Но войти внутрь дома мама не успела: внезапно
обрушилась крыша, сложились, упали стены, вверх взметнулся сноп искр.
Оля и мама остались в буквальном смысле этого
слова голыми – девочка в одеяле, а мама Лена в ночнушке. В пожаре погибли
Сергей, оба мальчика. Естественно, сгорели и все вещи, документы, деньги.
На первое время погорельцев приютила баба
Дуня, потом Лене дали комнату в бараке. Кое-как женщина устроилась и начала
пить. За полгода интеллигентная преподавательница превратилась в опустившуюся
алкоголичку. Сначала ее жалели, местные бабы подкармливали Олю, вздыхая:
– Вот беда, так всякий разум потеряет.
Но потом жалость сменило раздражение, а следом
пришло негодование.
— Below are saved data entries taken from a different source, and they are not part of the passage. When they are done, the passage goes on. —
/-- The one-step case: the background's own `k`-fold average `W := Ū^k U₀` lies in the ONE-STEP fibre over the datum `V = Ū^{k+1} U₀` (`avg_k W = V`) and `U₀`
is a background of `W`. [cite: Balaban1987RG1, (0.11) p.253 and (1.1) p.260] -/
theorem fibreCentre_isBackground {av : ∀ j, Averaging P j G} {reg : Set (GaugeField P 0 G)} {k : ℕ}
    {V : GaugeField P (k + 1) G} {U₀ : GaugeField P 0 G} (h : IsBackground av reg (k + 1) V U₀) :
    (av k).avg (Averaging.iter av k U₀) = V ∧ IsBackground av reg k (Averaging.iter av k U₀) U₀ :=
  ⟨h.1, isBackground_iter_of_isBackground h⟩

end Nest

/-! ## §2 The centre's plaquettes: [Balaban1985Averaging] Prop. 2 (53) for the (0.4) averaging (lit ✓`BlockAveragingEMLProp2`, PROVED there) -/

section Centre

variable {n : Type*} [Fintype n] [DecidableEq n] [Nonempty n] {P : Params}

/-- Window bookkeeping: `θ·(L⁻¹)^{2(k+1)} = (θ∕L²)·((L^k)⁻¹)²`. [folklore] -/
theorem window_rescale (L θ : ℝ) (k : ℕ) :
    θ * (L⁻¹) ^ (2 * (k + 1)) = θ / L ^ 2 * ((L ^ k)⁻¹) ^ 2 := by
  rw [div_eq_mul_inv, ← inv_pow, ← inv_pow]
  ring

/-- ★★ **THE CENTRE OF THE FIBRE IS ON THE NEXT WINDOW WITH ROOM**: if the finest field `U₀` has every plaquette within `θ·L^{−2(k+1)}` of `1` (the (E) background window
of a height with `k+1` averagings above it), then its `k`-fold (0.4) average `Ū^k U₀` has every plaquette within `2θ∕L²` of `1` — [Balaban1985Averaging] Prop. 2 (53) at
`α₀ := θ∕L²` (lit ✓`plaqSmall_iter_blockAvg_eml_level`, uniform in `k`), under its two printed numeric side conditions on `α₀`. [cite: Balaban1985Averaging, Prop. 2 (52)-(54) p.26] -/
theorem plaqSmall_iter_of_fine_window (k : ℕ) {θ : ℝ} (hθ : 0 < θ)
    (hα3 : (143 * ((((P.d + 4 : ℕ) : ℝ)) ^ 2 / 4) ^ 2) * (θ / (P.L : ℝ) ^ 2) ≤ 1 / 3)
    (hα2 : 2 * (θ / (P.L : ℝ) ^ 2) ≤ 2 * deltaSU n / (((P.d + 4) * P.L : ℕ) : ℝ) ^ 2)
    {U₀ : GaugeField P 0 (Matrix.specialUnitaryGroup n ℂ)} (h : PlaqSmall (θ * ((P.L : ℝ)⁻¹) ^ (2 * (k + 1))) U₀) :
    PlaqSmall (2 * (θ / (P.L : ℝ) ^ 2)) (Averaging.iter (fun _ => BlockAveraging.blockAvg (expMeanLogSU (n := n))) k U₀) := by
  have hL : (0 : ℝ) < P.L := by exact_mod_cast P.L_pos
  have hα : 0 < θ / (P.L : ℝ) ^ 2 := div_pos hθ (pow_pos hL 2)
  have h52 : PlaqSmall (θ / (P.L : ℝ) ^ 2 * (((P.L : ℝ) ^ k)⁻¹) ^ 2) U₀ := by
    rw [← window_rescale (P.L : ℝ) θ k]; exact h
  have hLk : (P.L : ℝ) ^ k * ((P.L : ℝ) ^ k)⁻¹ = 1 := mul_inv_cancel₀ (pow_ne_zero k hL.ne')
  have := plaqSmall_iter_blockAvg_eml_level (n := n) k hα hα3 hα2 h52 (j := k) le_rfl
  rwa [hLk, one_pow, mul_one] at this

end Centre

/-! ## §3 Assembled in the letters of the (m)_E node: the centre of the one-step fibre over an (E)-good datum of run `K` -/

section Assembled

variable (F : T3Family)

/-- ★★★ **THE CENTRE OF THE ONE-STEP FIBRE OVER AN (E)-GOOD DATUM IS (E)-GOOD ONE HEIGHT UP AND SITS ON THE NEXT PLATEAU — BY KERNEL.**  Run `K`, a height with
`k+1` averagings above it, a datum `V` there with an (E) background `U₀` (lit `IsBackground` for the (0.4) averaging `blockAvg ℰp` within `{PlaqSmall R₀}`, fine window
`θ·L^{−2(k+1)}`).  Let `W := Ū^k U₀` (one height up).  THEN: (i) `W` lies in the one-step fibre over `V` (`blockAvg ℰp W = V`); (ii) `U₀` is a background of `W` (§1:
backgrounds nest); (iii) `U₀` is inside the NEXT height's (E) background window `θ′·L^{−2k}` as soon as `θ ≤ L²·θ′`; (iv) every plaquette of `W` is within `2θ∕L²` of `1`
(§2) — so `W` is on the next cut plateau `{max dist1 ≤ θ′∕2}` whenever `4θ ≤ L²θ′`, and in the next datum window whenever `2θ < L²θ′`.  CONTRAST UV3-NODE §69.17: for the
line's DATUM windows the one-step fibre over a rough window datum has NO point on the plateau at `L = 3`; under (E) «BACKGROUND WINDOWS» the fibre over every good datum
contains the background's own average, with room — the deterministic skeleton of the one-step letters `(L_i)` of ✓`…S1aDomBGOfOneStepLetters` (their `T_{i+1} ∩ fibre(V) ≠ ∅`
at every good `V`).  Numeric side conditions = [Balaban1985Averaging] Prop. 2's, on `α₀ := θ∕L²`.  Nothing of Bałaban's RG analysis asserted.
[cite: Balaban1985Averaging, Prop. 2 (52)-(54) p.26; Balaban1987RG1, (1.1) p.260; Balaban1985UV3, (47) p.267] -/
theorem fibreCentre_of_goodDatum (K k : ℕ) {θ θ' R₀ : ℝ} (hθ : 0 < θ) (hθθ' : θ ≤ (F.L : ℝ) ^ 2 * θ')
    (hα3 : (143 * (((((F.P K).d + 4 : ℕ) : ℝ)) ^ 2 / 4) ^ 2) * (θ / ((F.P K).L : ℝ) ^ 2) ≤ 1 / 3)
    (hα2 : 2 * (θ / ((F.P K).L : ℝ) ^ 2) ≤ 2 * deltaSU (Fin 2) / ((((F.P K).d + 4) * (F.P K).L : ℕ) : ℝ) ^ 2)
    {V : GaugeField (F.P K) (k + 1) ↥(Matrix.specialUnitaryGroup (Fin 2) ℂ)} {U₀ : GaugeField (F.P K) 0 ↥(Matrix.specialUnitaryGroup (Fin 2) ℂ)}
    (hbg : IsBackground (fun i => BlockAveraging.blockAvg (P := F.P K) (j := i) ℰp) {U | PlaqSmall R₀ U} (k + 1) V U₀)
    (hsm : PlaqSmall (θ * ((F.L : ℝ)⁻¹) ^ (2 * (k + 1))) U₀) :
    (BlockAveraging.blockAvg (P := F.P K) (j := k) ℰp).avg (Averaging.iter (fun i => BlockAveraging.blockAvg (P := F.P K) (j := i) ℰp) k U₀) = V ∧
      IsBackground (fun i => BlockAveraging.blockAvg (P := F.P K) (j := i) ℰp) {U | PlaqSmall R₀ U} k
        (Averaging.iter (fun i => BlockAveraging.blockAvg (P := F.P K) (j := i) ℰp) k U₀) U₀ ∧
      PlaqSmall (θ' * ((F.L : ℝ)⁻¹) ^ (2 * k)) U₀ ∧
      PlaqSmall (2 * (θ / (F.L : ℝ) ^ 2)) (Averaging.iter (fun i => BlockAveraging.blockAvg (P := F.P K) (j := i) ℰp) k U₀) := by
  have hL : (1 : ℝ) < F.L := by exact_mod_cast F.hL.2
  have hL0 : (0 : ℝ) < F.L := by linarith
  refine ⟨hbg.1, isBackground_iter_of_isBackground hbg, ?_, ?_⟩
  · -- (iii) the next height's background window: θ·L^{-2(k+1)} ≤ θ′·L^{-2k}
    intro p
    refine (hsm p).trans_le ?_
    have e : θ * ((F.L : ℝ)⁻¹) ^ (2 * (k + 1)) = θ / (F.L : ℝ) ^ 2 * ((F.L : ℝ)⁻¹) ^ (2 * k) := by
      rw [show 2 * (k + 1) = 2 * k + 2 by ring, pow_add, inv_pow, inv_pow, div_eq_mul_inv]; ring
    rw [e]
    refine mul_le_mul_of_nonneg_right ?_ (pow_nonneg (inv_nonneg.mpr hL0.le) _)
    rw [div_le_iff₀ (pow_pos hL0 2)]
    linarith [mul_comm ((F.L : ℝ) ^ 2) θ']
  · -- (iv) Prop. 2 (53) at α₀ = θ/L²
    exact plaqSmall_iter_of_fine_window (P := F.P K) (n := Fin 2) k hθ hα3 hα2 hsm

/-- ★★★ **THE SAME IN THE TOWER DOOR's HEIGHT INDEXING** (`V : GaugeField (F.P K) (K − j)`, `j < K`; conclusions at `K − (j+1)`): from the (E)-good witness `U₀` of a
height-`j` datum (lit `IsBackground … (K − j) V U₀` + fine window `θ·L^{−2(K−j)}`), its `(K−(j+1))`-fold average `W` (one height up, in the one-step fibre over `V`:
`Ū^{K−j} U₀ = V`) has `U₀` as a background, `U₀` lies in the height-`(j+1)` background window `θ′·L^{−2(K−(j+1))}` when `θ ≤ L²θ′`, and `W` is `2θ∕L²`-plaquette-small.
[cite: Balaban1985Averaging, Prop. 2 (52)-(54) p.26; Balaban1987RG1, (1.1) p.260; Balaban1985UV3, (47) p.267] -/
theorem fibreCentre_of_goodDatum_height (K j : ℕ) (hjK : j < K) {θ θ' R₀ : ℝ} (hθ : 0 < θ) (hθθ' : θ ≤ (F.L : ℝ) ^ 2 * θ')
    (hα3 : (143 * (((((F.P K).d + 4 : ℕ) : ℝ)) ^ 2 / 4) ^ 2) * (θ / ((F.P K).L : ℝ) ^ 2) ≤ 1 / 3)
    (hα2 : 2 * (θ / ((F.P K).L : ℝ) ^ 2) ≤ 2 * deltaSU (Fin 2) / ((((F.P K).d + 4) * (F.P K).L : ℕ) : ℝ) ^ 2)
    {V : GaugeField (F.P K) (K - j) ↥(Matrix.specialUnitaryGroup (Fin 2) ℂ)} {U₀ : GaugeField (F.P K) 0 ↥(Matrix.specialUnitaryGroup (Fin 2) ℂ)}
    (hbg : IsBackground (fun i => BlockAveraging.blockAvg (P := F.P K) (j := i) ℰp) {U | PlaqSmall R₀ U} (K - j) V U₀)
    (hsm : PlaqSmall (θ * ((F.L : ℝ)⁻¹) ^ (2 * (K - j))) U₀) :
    Averaging.iter (fun i => BlockAveraging.blockAvg (P := F.P K) (j := i) ℰp) (K - j) U₀ = V ∧
      IsBackground (fun i => BlockAveraging.blockAvg (P := F.P K) (j := i) ℰp) {U | PlaqSmall R₀ U} (K - (j + 1))
        (Averaging.iter (fun i => BlockAveraging.blockAvg (P := F.P K) (j := i) ℰp) (K - (j + 1)) U₀) U₀ ∧
      PlaqSmall (θ' * ((F.L : ℝ)⁻¹) ^ (2 * (K - (j + 1)))) U₀ ∧
      PlaqSmall (2 * (θ / (F.L : ℝ) ^ 2)) (Averaging.iter (fun i => BlockAveraging.blockAvg (P := F.P K) (j := i) ℰp) (K - (j + 1)) U₀) := by
  refine ⟨hbg.1, ?_⟩
  -- the `V`-free form of the minimality, then re-index `K − j = (K − (j+1)) + 1`
  have hreg : U₀ ∈ {U : GaugeField (F.P K) 0 ↥(Matrix.specialUnitaryGroup (Fin 2) ℂ) | PlaqSmall R₀ U} := hbg.2.1
  have hmin : ∀ U ∈ {U : GaugeField (F.P K) 0 ↥(Matrix.specialUnitaryGroup (Fin 2) ℂ) | PlaqSmall R₀ U},
      Averaging.iter (fun i => BlockAveraging.blockAvg (P := F.P K) (j := i) ℰp) (K - j) U =
        Averaging.iter (fun i => BlockAveraging.blockAvg (P := F.P K) (j := i) ℰp) (K - j) U₀ → wilsonAction4 U₀ ≤ wilsonAction4 U :=
    fun U hU hUe => hbg.2.2 U hU (hUe.trans hbg.1)
  have hk : K - j = K - (j + 1) + 1 := by omega
  rw [hk] at hmin hsm
  have hbg' : IsBackground (fun i => BlockAveraging.blockAvg (P := F.P K) (j := i) ℰp) {U | PlaqSmall R₀ U} (K - (j + 1) + 1)
      (Averaging.iter (fun i => BlockAveraging.blockAvg (P := F.P K) (j := i) ℰp) (K - (j + 1) + 1) U₀) U₀ := ⟨rfl, hreg, hmin⟩
  exact (fibreCentre_of_goodDatum F K (K - (j + 1)) hθ hθθ' hα3 hα2 hbg' hsm).2

/-- ★★ **COROLLARY — THE CENTRE IS ON THE NEXT PLATEAU AND IN THE NEXT DATUM WINDOW**: under `4θ ≤ L²θ′` every plaquette of the centre `W` is within `θ′∕2` of `1`
(the plateau `{sfCut θ′ = 1}` of the line's cut), and under `2θ < L²θ′` the centre is `θ′`-plaquette-small (the next datum window). [cite: Balaban1985Averaging, Prop. 2 (54) p.26; Balaban1985UV3, (47) p.267] -/
theorem fibreCentre_on_plateau (K k : ℕ) {θ θ' R₀ : ℝ} (hθ : 0 < θ) (h4 : 4 * θ ≤ (F.L : ℝ) ^ 2 * θ')
    (hα3 : (143 * (((((F.P K).d + 4 : ℕ) : ℝ)) ^ 2 / 4) ^ 2) * (θ / ((F.P K).L : ℝ) ^ 2) ≤ 1 / 3)
    (hα2 : 2 * (θ / ((F.P K).L : ℝ) ^ 2) ≤ 2 * deltaSU (Fin 2) / ((((F.P K).d + 4) * (F.P K).L : ℕ) : ℝ) ^ 2)
    {V : GaugeField (F.P K) (k + 1) ↥(Matrix.specialUnitaryGroup (Fin 2) ℂ)} {U₀ : GaugeField (F.P K) 0 ↥(Matrix.specialUnitaryGroup (Fin 2) ℂ)}
    (hbg : IsBackground (fun i => BlockAveraging.blockAvg (P := F.P K) (j := i) ℰp) {U | PlaqSmall R₀ U} (k + 1) V U₀)
    (hsm : PlaqSmall (θ * ((F.L : ℝ)⁻¹) ^ (2 * (k + 1))) U₀) :
    (∀ p, dist1 (GaugeField.plaqHol (Averaging.iter (fun i => BlockAveraging.blockAvg (P := F.P K) (j := i) ℰp) k U₀) p) ≤ θ' / 2) ∧
      PlaqSmall θ' (Averaging.iter (fun i => BlockAveraging.blockAvg (P := F.P K) (j := i) ℰp) k U₀) := by
  have hL : (1 : ℝ) < F.L := by exact_mod_cast F.hL.2
  have hL2 : (0 : ℝ) < (F.L : ℝ) ^ 2 := by positivity
  have hθθ' : θ ≤ (F.L : ℝ) ^ 2 * θ' := by nlinarith
  have h := (fibreCentre_of_goodDatum F K k hθ hθθ' hα3 hα2 hbg hsm).2.2.2
  have hw : 2 * (θ / (F.L : ℝ) ^ 2) ≤ θ' / 2 := by
    rw [mul_div_assoc', div_le_iff₀ hL2]; linarith
  refine ⟨fun p => ((h p).le).trans hw, fun p => (h p).trans_le ?_⟩
  have hθ'0 : 0 < θ' := by nlinarith
  linarith

end Assembled

end Summit.QuantumFields.YangMills.Theorems.FluctuationComparisonRegPrIntLS1aFibreCentreOfGoodDatum

end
В бараке, состоящем из длинного коридора и несметного
количества комнат, имелся лишь один душ, естественно, за право пользоваться им
шла жестокая битва, на двери ванной комнаты висело расписание с указанием не
только часов, но и минут: «Петрова – 10.05–10.12». А Леночка, опустившись ниже
плинтуса, стала приводить к себе мужиков, те потом лезли в ванную… Начинались
крик и драки. Перепуганная Оля убегала во двор и часами простаивала на морозе,
боясь вернуться домой: пьяная мама, распаленная скандалом, обладала тяжелой
рукой.
Закончилось все просто. Лена схватила сумку,
дочь и, сообщив соседям: «Чтоб вы все сдохли, поеду в Москву на заработки»,
села в электричку.
До столицы оказалось совсем недалеко, и на
привокзальной площади Лена мгновенно нашла себе службу, она прибилась к группе
строителей, возводивших коттеджи, и стала мотаться с бригадой по объектам.
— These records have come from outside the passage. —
omit [DecidableEq ι] in
/-- `[C, S^z] = 0`. Tasaki (2020) §2.4. [folklore] -/
theorem su2Casimir_mul_Z (h : IsSu2Triple P M Z) : su2Casimir P M Z * Z = Z * su2Casimir P M Z := by
  have hZP := h.ZP
  have hZM := h.ZM
  rw [h.su2Casimir_eq]
  calc (Z * Z + Z + M * P) * Z = Z * Z * Z + Z * Z + M * (P * Z) := by noncomm_ring
    _ = Z * Z * Z + Z * Z + M * (Z * P - P) := by
        rw [hZP]; noncomm_ring
    _ = Z * Z * Z + Z * Z + (M * Z) * P - M * P := by noncomm_ring
    _ = Z * Z * Z + Z * Z + (Z * M + M) * P - M * P := by
        rw [hZM]; noncomm_ring
    _ = Z * (Z * Z + Z + M * P) := by noncomm_ring

omit [DecidableEq ι] in
/-- `[C, S⁻] = 0`. Tasaki (2020) §2.4. [folklore] -/
theorem su2Casimir_mul_M (h : IsSu2Triple P M Z) : su2Casimir P M Z * M = M * su2Casimir P M Z := by
  have h' := h.mirror.su2Casimir_mul_P
  rwa [su2Casimir_mirror] at h'

/-- `C` commutes with powers of `S⁻`. [folklore] -/
theorem su2Casimir_mul_M_pow (h : IsSu2Triple P M Z) (k : ℕ) : su2Casimir P M Z * M ^ k = M ^ k * su2Casimir P M Z :=
  (Commute.pow_right h.su2Casimir_mul_M k : _)

/-- `C` commutes with powers of `S⁺`. [folklore] -/
theorem su2Casimir_mul_P_pow (h : IsSu2Triple P M Z) (k : ℕ) : su2Casimir P M Z * P ^ k = P ^ k * su2Casimir P M Z :=
  (Commute.pow_right h.su2Casimir_mul_P k : _)

omit [DecidableEq ι] in
/-- `S⁺` raises the weight by one. [folklore] -/
theorem weight_P (h : IsSu2Triple P M Z) {v : ι → ℂ} {c : ℂ} (hv : Z *ᵥ v = c • v) :
    Z *ᵥ (P *ᵥ v) = (c + 1) • (P *ᵥ v) := by
  rw [mulVec_mulVec, h.ZP, add_mulVec, ← mulVec_mulVec, hv, mulVec_smul, add_smul, one_smul]

omit [DecidableEq ι] in
/-- `S⁻` lowers the weight by one. [folklore] -/
theorem weight_M (h : IsSu2Triple P M Z) {v : ι → ℂ} {c : ℂ} (hv : Z *ᵥ v = c • v) :
    Z *ᵥ (M *ᵥ v) = (c - 1) • (M *ᵥ v) := by
  rw [mulVec_mulVec, h.ZM, sub_mulVec, ← mulVec_mulVec, hv, mulVec_smul, sub_smul, one_smul]
/-- ★★★ **B1 EDGES-A v2 — THE IN-CLASS SELECTION ROW OVER `𝒞_Xs` FROM THE PINNED NESTED-REGULAR DISPLAY OVER THE (7)-SET, BY NAME** (the only record row displayed: the collar
`7·F.L + 3 ≤ 𝔠.M₁`, a conjunct of every `PinnedPartsT3ACRec*`).  Off the (7)-set the display's free clause serves; on it `mem_adaptedClassT3Xs_of_constraintOn_data7`.
[cite: Balaban1985Variational, Thm 1 (8) p.279, (2)–(3) p.278, (7) p.278; Balaban1985UV3, (42) p.266, p.267, (67)–(68) p.273] -/
theorem AlphaInputsT3AC.inClassSelT3Xs_of_nestedRegularSelR7 (hM₁ : 7 * F.L + 3 ≤ 𝔠.M₁) {ε₁ : ℕ → ℝ}
    {Ut : (k : ℕ) → GaugeField (F.P K) k (Matrix.specialUnitaryGroup (Fin 2) ℂ) → GaugeField (F.P K) 0 (Matrix.specialUnitaryGroup (Fin 2) ℂ)}
    {UkH : (k : ℕ) → Hist (F.P K) k → GaugeField (F.P K) k (Matrix.specialUnitaryGroup (Fin 2) ℂ) →
      GaugeField (F.P K) 0 (Matrix.specialUnitaryGroup (Fin 2) ℂ)}
    (hsel : AlphaInputsT3AC.NestedRegularSelT3R7 F 𝔠 γ hγ hγ1 K ε₁ Ut UkH) :
    AlphaInputsT3AC.InClassSelT3Xs F 𝔠 γ hγ hγ1 K Ut UkH := by
  obtain ⟨hpin, hmeas, hmem⟩ := hsel
  refine ⟨hpin, hmeas, fun k hk h hh hne W => ?_⟩
  obtain ⟨hoff, hon⟩ := hmem k hk h hh hne W
  by_cases hW : ∃ 𝓥 : (j : ℕ) → GaugeField (F.P K) j (Matrix.specialUnitaryGroup (Fin 2) ℂ),
      𝓥 ∈ AlphaInputsT3AC.data7Set F 𝔠 γ hγ hγ1 K k h ε₁ ∧ 𝓥 k = W
  · obtain ⟨α, 𝓥, h7, htop, hα, hsmall, hwin0, hwin, hρ, h2, h3⟩ := hon hW
    exact AlphaInputsT3AC.mem_adaptedClassT3Xs_of_constraintOn_data7 hk hh hM₁ h7 htop hα hsmall hwin0 hwin hρ h2 h3
  · exact hoff hW

end Knit

end Summit.QuantumFields.YangMills.Theorems

end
Парни выкладывали стены, Леночка кашеварила и служила общей любовницей, Оля
находилась при матери. Ее тоже приставили к делу. Девочка мыла полы и окна.
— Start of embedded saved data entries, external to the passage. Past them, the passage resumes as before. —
import Literature.Geometry.Kaehler.ComplexTorusTranscendentalLatticeAllDegreesIsogeny
import Literature.Geometry.Kaehler.ComplexTorusSubtorusHodgeClass
import Literature.Geometry.Kaehler.ComplexTorusHodgeClassesDimension
import Literature.Geometry.Kaehler.ComplexTorusSubtorusQuotientCohomology
import HarnessLib

/-!
# The transcendental lattice in every degree is FUNCTORIAL under all homomorphisms of complex tori:
# `f^* T^l_{k′,p′}(X′) ⊆ T^l_{k,p}(X)` for every homomorphism `f = ρ(A) : X → X′` (any dimensions), `rk T(X′) ≤ rk T(X)` for `f` surjective,
# `f^* T = T` for isomorphisms, and `T^l(X)` is stable under `End(X)`

Layer `Literature/Geometry/Kaehler`, namespace `Literature.Geometry.Kaehler.ComplexTorus`; lane `lit-hodgefound` (Track 2
foundations library), seat p09, generation 33, row g33-#3. THEOREMS ONLY (0 definitions); no named fact, net debt 0. For complex tori
`X = E/Φ(ℤ^ι)` (`|ι| = n = 2g`), `X′ = E′/Φ′(ℤ^{ι′})` (`|ι′| = n′ = 2g′`) and a HOMOMORPHISM `f : X → X′` — an integer matrix `A : ι′ × ι`
(rational representation) whose analytic representation `ρ(A) = realRep Φ Φ′ A : E → E′` is `ℂ`-linear (hypothesis `hA`; Lange §1.2.1) —
the degree-`l` transcendental lattices of g31-#11 (`ComplexTorusTranscendentalLatticeAllDegrees`; written out as there)

  `T^l_{k,p}(X) = Hˡ(X, ℤ) ∩ ⋂_{s ∈ Hdg^{k,p}(X, ℤ)} ker ⟨s, ·⟩_e`   (`k + l = n`, `p + p = k`),
  `T^l_{k′,p′}(X′) = Hˡ(X′, ℤ) ∩ ⋂_{s′ ∈ Hdg^{k′,p′}(X′, ℤ)} ker ⟨s′, ·⟩_{e′}`   (`k′ + l = n′`, `p′ + p′ = k′`)

satisfy **`f^* T^l_{k′,p′}(X′) ⊆ T^l_{k,p}(X)`** — with NO hypothesis on `f` (not an isogeny, any `g`, `g′`). This generalises g31-#12
(`IsIsogeny.comp_realRep_mem_integralHodgeAnnihilator`, isogenies) and g33-#1/#2 (projections and fibre inclusions of a product).

PROOF (Voisin §7.3.2, PDF pp. 150–151, made integral-free on the target side): for `S ∈ Hdg^{k,p}(X, ℤ)` the functional
`y ↦ ⟨S, f^*y⟩_X` on `Hˡ(X′, ℚ)` is, by perfect Poincaré duality over `ℚ` on `X′` (the tree's `poincarePairingRat_isPerfPair`), of the form
`⟨S′, ·⟩_{X′}` for a unique RATIONAL class `S′ ∈ H^{k′}(X′, ℚ)` ("`φ_* = PD⁻¹ ∘ ᵗ(φ^*) ∘ PD`", the Gysin image of `S` up to the orientation
signs); `⟨S′, β⟩ = ⟨S, f^*β⟩` for all `β` (rational classes span, `span_complex_rationalForms_eq_top`), and `S′` is of type `(p′, p′)` by
Voisin's Lemma 7.30 in the tree's form `isOfTypeAt_of_forall_poincarePairing_eq_left`: `⟨S, f^*β⟩ = 0` for `β` of type `(r, s)`, `r ≠ s`,
because `f^*β` has type `(r, s)` (`ρ(A)` is `ℂ`-linear) and `S ∧ f^*β`, of top degree and type `(p + r, p + s) ≠ (g, g)`, vanishes. Hence
`S′ ∈ B^{k′,p′}(X′)` and `⟨S, f^*t′⟩ = ⟨S′, t′⟩ = 0` for `t′ ∈ T(X′)` (`T` kills all RATIONAL Hodge classes, g31-#11
`poincarePairing_eq_zero_of_mem_hodgeClassesIn_of_mem_integralHodgeAnnihilator`). No integrality of the Gysin map is needed.

* §1 `exists_mem_hodgeClassesIn_forall_poincarePairing_comp_realRep_eq` (the rational Gysin image of an integral Hodge class is a Hodge class,
  characterised by `⟨S′, β⟩_{X′} = ⟨S, f^*β⟩_X`), **`comp_realRep_mem_integralHodgeAnnihilator`** (`f^* T(X′) ⊆ T(X)`), the `ℤ`-linear map.
* §2 SURJECTIVE `f` (Voisin Lemma 7.28: `f^*` injective): `f^*|_T` injective, **`rk T^l_{k′,p′}(X′) ≤ rk T^l_{k,p}(X)`**.
* §3 ENDOMORPHISMS and AUTOMORPHISMS of `X`: **`u^* T^l_{k,p}(X) ⊆ T^l_{k,p}(X)`** for every `u ∈ End(X)`; for an isomorphism `f` (integer inverse
  `B`, `BA = 1`, `AB = 1`): `x ∈ T(X) ⟺ (f⁻¹)^*x ∈ T(X′)`, `rk T(X) = rk T(X′)` (Huybrechts Ch. 3 §3.2: Hodge isometries act on `T(X)`).

## FAIL-DUP disclosure

g31-#12 `IsIsogeny.comp_realRep_mem_integralHodgeAnnihilator` / `IsIsogeny.finrank_integralHodgeAnnihilator_eq` are the isogeny cases (there
via `e(f)` and quasi-inverses, here recovered without `IsIsogeny`); consumed BY NAME: `comp_realRep_mem_integralForms/rationalForms`,
`realRep_mul`, `realRep_one`, `poincarePairingRat`, `coe_poincarePairingRat`, `poincarePairingRat_isPerfPair`, `span_complex_rationalForms_eq_top`,
`isOfTypeAt_of_forall_poincarePairing_eq_left`, `eq_zero_of_isOfTypeAt_of_ne_top`, `finrank_add_finrank_eq_card`, `IsOfTypeAt.compContinuousLinearMap`,
`IsOfTypeAt.wedge`, `poincarePairing_eq_zero_of_mem_hodgeClassesIn_of_mem_integralHodgeAnnihilator`, `moduleFinite_integralHodgeAnnihilator`,
`compContinuousLinearMap_injective_of_surjective` (p-seat `ComplexTorusSubtorusQuotientCohomology`: Lemma 7.28's linear algebra).
The tree's `gysinMap` / `gysinHom` (`ComplexTorusGysinHodgeStructure`, one universe, `[HodgeTensorFacts]`) is not used.

## References

* [cite: VoisinHodgeI2002, §7.3.2 (PDF p. 150: "`φ^*` is a morphism of Hodge structures"; Lemma 7.28; PDF p. 151: `φ_* = PD⁻¹ ∘ ᵗ(φ^*) ∘ PD`,
  "`φ_*` is a morphism of Hodge structures of bidegree `(r, r)`", Lemma 7.30, "`(φ_*α, β)_Y = (α, φ^*β)_X`")]
* [cite: Lange2023AbelianVarietiesComplex, §1.1.2 (p. 20: analytic and rational representations `ρ_a`, `ρ_r`); §6.2.4 (p. 310); §7.2.2]
* [cite: Huybrechts2016K3, Ch. 3 §2.2 Def. 2.5 (PDF p. 58), §3.2 Cor. 3.4 (PDF p. 64: Hodge isometries of `T(X)`)]
* [cite: ShiodaMitani1974, §3 (3.19)]
-/

noncomputable section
Естественно, ни в какую школу она не ходила, но хозяева возводимых домов, как
на подбор, оказались замечательными людьми. Они жалели малышку, давали ей вещи
и игрушки. Одна тетенька научила девочку читать и писать, другая надавала
книжек, третья разрешила жить рядом, и, пока строился особняк, Олечка обитала в
соседнем старом доме, набитом под завязку разной литературой, целый год девочка
лазила по полкам, с восторгом читая все, что попадалось под руку. В результате
к двенадцати годам Оля превратилась в весьма образованную барышню, напичканную
сведениями о литературе и истории, вот считать она практически не умела,
таблицу умножения не знала, но, с другой стороны, к чему лишние навыки,
человечество давно придумало калькулятор.
Для девочки, проводившей время на строительной
площадке, не было никаких жизненных тайн. То, чем занимается мама, помимо
готовки, Ольга поняла давно. Усекла она и еще одну истину: Леночка проститутка
не от голода или нищеты. Стоя около плиты, от истощения умереть трудно; нет,
мама просто любит мужчин, и ей все равно, где, когда и с кем. Олечка ее не
осуждала, скандалов не закатывала и не пыталась перевоспитать неразумную
мамулю. У ребенка образовался совершенно буддистский взгляд на мир: не можешь
справиться с обстоятельствами, оставь все как есть. Кому-то достался
папа-профессор и мать-актриса, а ей, Оле, вечно пьяная шалава Лена. И что здесь
поделать? Так фишка легла, справедливости и равенства на земле нет.
Из новых жизненных обстоятельств Ольга сделала
два вывода: она никогда не прикоснется к бутылке и не ляжет в постель с
парнями. Нет, Олечка выйдет замуж за хорошего человека и заживет счастливо.
Потом мама умерла, пошла зимним днем в магазин
за бутылкой и не вернулась, нашли ее лишь через трое суток в овраге.
Алкоголичка высосала «пузырек», села в снег и заснула. Никакого удивления
кончина Лены у людей не вызвала.
Бригада похоронила стряпуху, потом мрачный
Петр, бывший у строителей за прораба, недоуменно спросил у девочки:
– И чего с тобой делать?
– Не знаю, – испугалась Оля.
– Документы имеешь?
– Какие? – не понял подросток.
– Метрику о рождении.
– Наверное, у мамы в чемодане
лежит, – растерялся ребенок.
– Там лишь одна рванина, – буркнул
Петр, – сколько тебе хоть лет, знаешь?